● Exercise goal: Repeat each line of the material below without change.

● Data for analysis:
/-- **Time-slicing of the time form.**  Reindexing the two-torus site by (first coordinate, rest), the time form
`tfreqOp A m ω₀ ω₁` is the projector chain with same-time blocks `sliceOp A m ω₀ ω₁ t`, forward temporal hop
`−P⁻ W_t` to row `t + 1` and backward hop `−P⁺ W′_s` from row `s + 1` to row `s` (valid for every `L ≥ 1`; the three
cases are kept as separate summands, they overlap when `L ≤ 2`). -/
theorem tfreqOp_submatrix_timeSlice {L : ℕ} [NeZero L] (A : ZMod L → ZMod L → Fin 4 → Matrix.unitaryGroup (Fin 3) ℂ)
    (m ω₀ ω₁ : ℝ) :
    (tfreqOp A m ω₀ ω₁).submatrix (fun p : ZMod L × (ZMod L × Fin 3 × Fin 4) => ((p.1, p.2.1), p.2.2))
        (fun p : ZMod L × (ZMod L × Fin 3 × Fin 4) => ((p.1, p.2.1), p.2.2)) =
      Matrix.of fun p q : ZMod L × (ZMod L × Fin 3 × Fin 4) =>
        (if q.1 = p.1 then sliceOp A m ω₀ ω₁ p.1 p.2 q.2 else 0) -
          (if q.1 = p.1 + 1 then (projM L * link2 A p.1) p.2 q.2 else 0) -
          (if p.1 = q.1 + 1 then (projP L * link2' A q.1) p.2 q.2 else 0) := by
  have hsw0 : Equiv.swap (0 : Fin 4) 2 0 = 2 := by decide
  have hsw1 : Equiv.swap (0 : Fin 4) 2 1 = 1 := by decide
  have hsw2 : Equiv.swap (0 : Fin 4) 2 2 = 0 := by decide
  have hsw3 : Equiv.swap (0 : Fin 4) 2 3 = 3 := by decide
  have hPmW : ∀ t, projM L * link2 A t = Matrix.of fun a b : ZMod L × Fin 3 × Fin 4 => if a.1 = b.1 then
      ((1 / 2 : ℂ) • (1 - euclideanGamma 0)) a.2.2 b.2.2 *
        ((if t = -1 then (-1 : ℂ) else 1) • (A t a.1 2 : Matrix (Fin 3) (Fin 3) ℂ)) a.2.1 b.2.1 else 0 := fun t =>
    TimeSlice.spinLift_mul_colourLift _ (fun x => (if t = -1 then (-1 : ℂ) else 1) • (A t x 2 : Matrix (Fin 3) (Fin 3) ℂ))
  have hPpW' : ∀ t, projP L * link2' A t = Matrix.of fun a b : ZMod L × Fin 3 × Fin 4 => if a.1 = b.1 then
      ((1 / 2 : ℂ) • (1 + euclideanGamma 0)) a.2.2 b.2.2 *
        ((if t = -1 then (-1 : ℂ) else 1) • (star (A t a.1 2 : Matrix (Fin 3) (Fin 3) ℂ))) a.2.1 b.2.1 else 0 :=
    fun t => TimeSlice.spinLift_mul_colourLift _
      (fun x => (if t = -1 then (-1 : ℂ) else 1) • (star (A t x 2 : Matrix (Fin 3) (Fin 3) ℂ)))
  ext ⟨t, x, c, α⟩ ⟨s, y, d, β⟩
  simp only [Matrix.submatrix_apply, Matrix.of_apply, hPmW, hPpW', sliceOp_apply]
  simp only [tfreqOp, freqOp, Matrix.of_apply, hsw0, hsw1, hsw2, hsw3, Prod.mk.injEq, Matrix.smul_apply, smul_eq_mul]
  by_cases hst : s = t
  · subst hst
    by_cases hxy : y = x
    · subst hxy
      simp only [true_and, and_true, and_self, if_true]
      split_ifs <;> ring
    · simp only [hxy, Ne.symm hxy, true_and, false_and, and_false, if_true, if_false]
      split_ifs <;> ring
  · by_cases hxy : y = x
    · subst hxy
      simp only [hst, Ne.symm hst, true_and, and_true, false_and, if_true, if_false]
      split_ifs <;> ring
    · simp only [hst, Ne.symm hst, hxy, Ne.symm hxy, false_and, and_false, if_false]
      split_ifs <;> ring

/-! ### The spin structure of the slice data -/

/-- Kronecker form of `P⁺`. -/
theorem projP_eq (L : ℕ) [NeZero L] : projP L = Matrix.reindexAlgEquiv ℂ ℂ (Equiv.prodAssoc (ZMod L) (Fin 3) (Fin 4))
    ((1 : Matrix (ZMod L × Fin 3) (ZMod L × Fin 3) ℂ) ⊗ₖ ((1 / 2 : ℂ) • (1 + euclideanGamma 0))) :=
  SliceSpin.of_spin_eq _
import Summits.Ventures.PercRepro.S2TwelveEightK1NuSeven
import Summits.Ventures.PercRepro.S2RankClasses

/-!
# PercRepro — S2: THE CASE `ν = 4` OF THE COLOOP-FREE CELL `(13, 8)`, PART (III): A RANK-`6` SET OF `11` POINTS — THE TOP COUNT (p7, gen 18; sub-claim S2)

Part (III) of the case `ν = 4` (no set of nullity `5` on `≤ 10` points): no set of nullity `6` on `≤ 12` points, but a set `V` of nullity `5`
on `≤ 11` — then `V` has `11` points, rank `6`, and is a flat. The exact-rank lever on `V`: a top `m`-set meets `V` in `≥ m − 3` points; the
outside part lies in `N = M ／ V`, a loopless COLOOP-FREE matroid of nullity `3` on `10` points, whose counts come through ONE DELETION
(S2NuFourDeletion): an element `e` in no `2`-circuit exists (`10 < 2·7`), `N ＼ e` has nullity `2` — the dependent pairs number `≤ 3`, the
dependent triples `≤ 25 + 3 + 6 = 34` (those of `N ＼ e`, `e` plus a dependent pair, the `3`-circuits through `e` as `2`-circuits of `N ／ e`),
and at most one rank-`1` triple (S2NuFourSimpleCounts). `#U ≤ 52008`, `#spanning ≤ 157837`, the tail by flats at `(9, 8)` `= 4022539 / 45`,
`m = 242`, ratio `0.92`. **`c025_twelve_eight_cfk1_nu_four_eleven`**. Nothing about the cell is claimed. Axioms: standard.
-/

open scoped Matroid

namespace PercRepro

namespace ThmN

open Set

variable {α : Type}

● Written answer:
/-- **Time-slicing of the time form.**  Reindexing the two-torus site by (first coordinate, rest), the time form
`tfreqOp A m ω₀ ω₁` is the projector chain with same-time blocks `sliceOp A m ω₀ ω₁ t`, forward temporal hop
`−P⁻ W_t` to row `t + 1` and backward hop `−P⁺ W′_s` from row `s + 1` to row `s` (valid for every `L ≥ 1`; the three
cases are kept as separate summands, they overlap when `L ≤ 2`). -/
theorem tfreqOp_submatrix_timeSlice {L : ℕ} [NeZero L] (A : ZMod L → ZMod L → Fin 4 → Matrix.unitaryGroup (Fin 3) ℂ)
    (m ω₀ ω₁ : ℝ) :
    (tfreqOp A m ω₀ ω₁).submatrix (fun p : ZMod L × (ZMod L × Fin 3 × Fin 4) => ((p.1, p.2.1), p.2.2))
        (fun p : ZMod L × (ZMod L × Fin 3 × Fin 4) => ((p.1, p.2.1), p.2.2)) =
      Matrix.of fun p q : ZMod L × (ZMod L × Fin 3 × Fin 4) =>
        (if q.1 = p.1 then sliceOp A m ω₀ ω₁ p.1 p.2 q.2 else 0) -
          (if q.1 = p.1 + 1 then (projM L * link2 A p.1) p.2 q.2 else 0) -
          (if p.1 = q.1 + 1 then (projP L * link2' A q.1) p.2 q.2 else 0) := by
  have hsw0 : Equiv.swap (0 : Fin 4) 2 0 = 2 := by decide
  have hsw1 : Equiv.swap (0 : Fin 4) 2 1 = 1 := by decide
  have hsw2 : Equiv.swap (0 : Fin 4) 2 2 = 0 := by decide
  have hsw3 : Equiv.swap (0 : Fin 4) 2 3 = 3 := by decide
  have hPmW : ∀ t, projM L * link2 A t = Matrix.of fun a b : ZMod L × Fin 3 × Fin 4 => if a.1 = b.1 then
      ((1 / 2 : ℂ) • (1 - euclideanGamma 0)) a.2.2 b.2.2 *
        ((if t = -1 then (-1 : ℂ) else 1) • (A t a.1 2 : Matrix (Fin 3) (Fin 3) ℂ)) a.2.1 b.2.1 else 0 := fun t =>
    TimeSlice.spinLift_mul_colourLift _ (fun x => (if t = -1 then (-1 : ℂ) else 1) • (A t x 2 : Matrix (Fin 3) (Fin 3) ℂ))
  have hPpW' : ∀ t, projP L * link2' A t = Matrix.of fun a b : ZMod L × Fin 3 × Fin 4 => if a.1 = b.1 then
      ((1 / 2 : ℂ) • (1 + euclideanGamma 0)) a.2.2 b.2.2 *
        ((if t = -1 then (-1 : ℂ) else 1) • (star (A t a.1 2 : Matrix (Fin 3) (Fin 3) ℂ))) a.2.1 b.2.1 else 0 :=
    fun t => TimeSlice.spinLift_mul_colourLift _
      (fun x => (if t = -1 then (-1 : ℂ) else 1) • (star (A t x 2 : Matrix (Fin 3) (Fin 3) ℂ)))
  ext ⟨t, x, c, α⟩ ⟨s, y, d, β⟩
  simp only [Matrix.submatrix_apply, Matrix.of_apply, hPmW, hPpW', sliceOp_apply]
  simp only [tfreqOp, freqOp, Matrix.of_apply, hsw0, hsw1, hsw2, hsw3, Prod.mk.injEq, Matrix.smul_apply, smul_eq_mul]
  by_cases hst : s = t
  · subst hst
    by_cases hxy : y = x
    · subst hxy
      simp only [true_and, and_true, and_self, if_true]
      split_ifs <;> ring
    · simp only [hxy, Ne.symm hxy, true_and, false_and, and_false, if_true, if_false]
      split_ifs <;> ring
  · by_cases hxy : y = x
    · subst hxy
      simp only [hst, Ne.symm hst, true_and, and_true, false_and, if_true, if_false]
      split_ifs <;> ring
    · simp only [hst, Ne.symm hst, hxy, Ne.symm hxy, false_and, and_false, if_false]
      split_ifs <;> ring

/-! ### The spin structure of the slice data -/

/-- Kronecker form of `P⁺`. -/
theorem projP_eq (L : ℕ) [NeZero L] : projP L = Matrix.reindexAlgEquiv ℂ ℂ (Equiv.prodAssoc (ZMod L) (Fin 3) (Fin 4))
    ((1 : Matrix (ZMod L × Fin 3) (ZMod L × Fin 3) ℂ) ⊗ₖ ((1 / 2 : ℂ) • (1 + euclideanGamma 0))) :=
  SliceSpin.of_spin_eq _
import Summits.Ventures.PercRepro.S2TwelveEightK1NuSeven
import Summits.Ventures.PercRepro.S2RankClasses

/-!
# PercRepro — S2: THE CASE `ν = 4` OF THE COLOOP-FREE CELL `(13, 8)`, PART (III): A RANK-`6` SET OF `11` POINTS — THE TOP COUNT (p7, gen 18; sub-claim S2)

Part (III) of the case `ν = 4` (no set of nullity `5` on `≤ 10` points): no set of nullity `6` on `≤ 12` points, but a set `V` of nullity `5`
on `≤ 11` — then `V` has `11` points, rank `6`, and is a flat. The exact-rank lever on `V`: a top `m`-set meets `V` in `≥ m − 3` points; the
outside part lies in `N = M ／ V`, a loopless COLOOP-FREE matroid of nullity `3` on `10` points, whose counts come through ONE DELETION
(S2NuFourDeletion): an element `e` in no `2`-circuit exists (`10 < 2·7`), `N ＼ e` has nullity `2` — the dependent pairs number `≤ 3`, the
dependent triples `≤ 25 + 3 + 6 = 34` (those of `N ＼ e`, `e` plus a dependent pair, the `3`-circuits through `e` as `2`-circuits of `N ／ e`),
and at most one rank-`1` triple (S2NuFourSimpleCounts). `#U ≤ 52008`, `#spanning ≤ 157837`, the tail by flats at `(9, 8)` `= 4022539 / 45`,
`m = 242`, ratio `0.92`. **`c025_twelve_eight_cfk1_nu_four_eleven`**. Nothing about the cell is claimed. Axioms: standard.
-/

open scoped Matroid

namespace PercRepro

namespace ThmN

open Set

variable {α : Type}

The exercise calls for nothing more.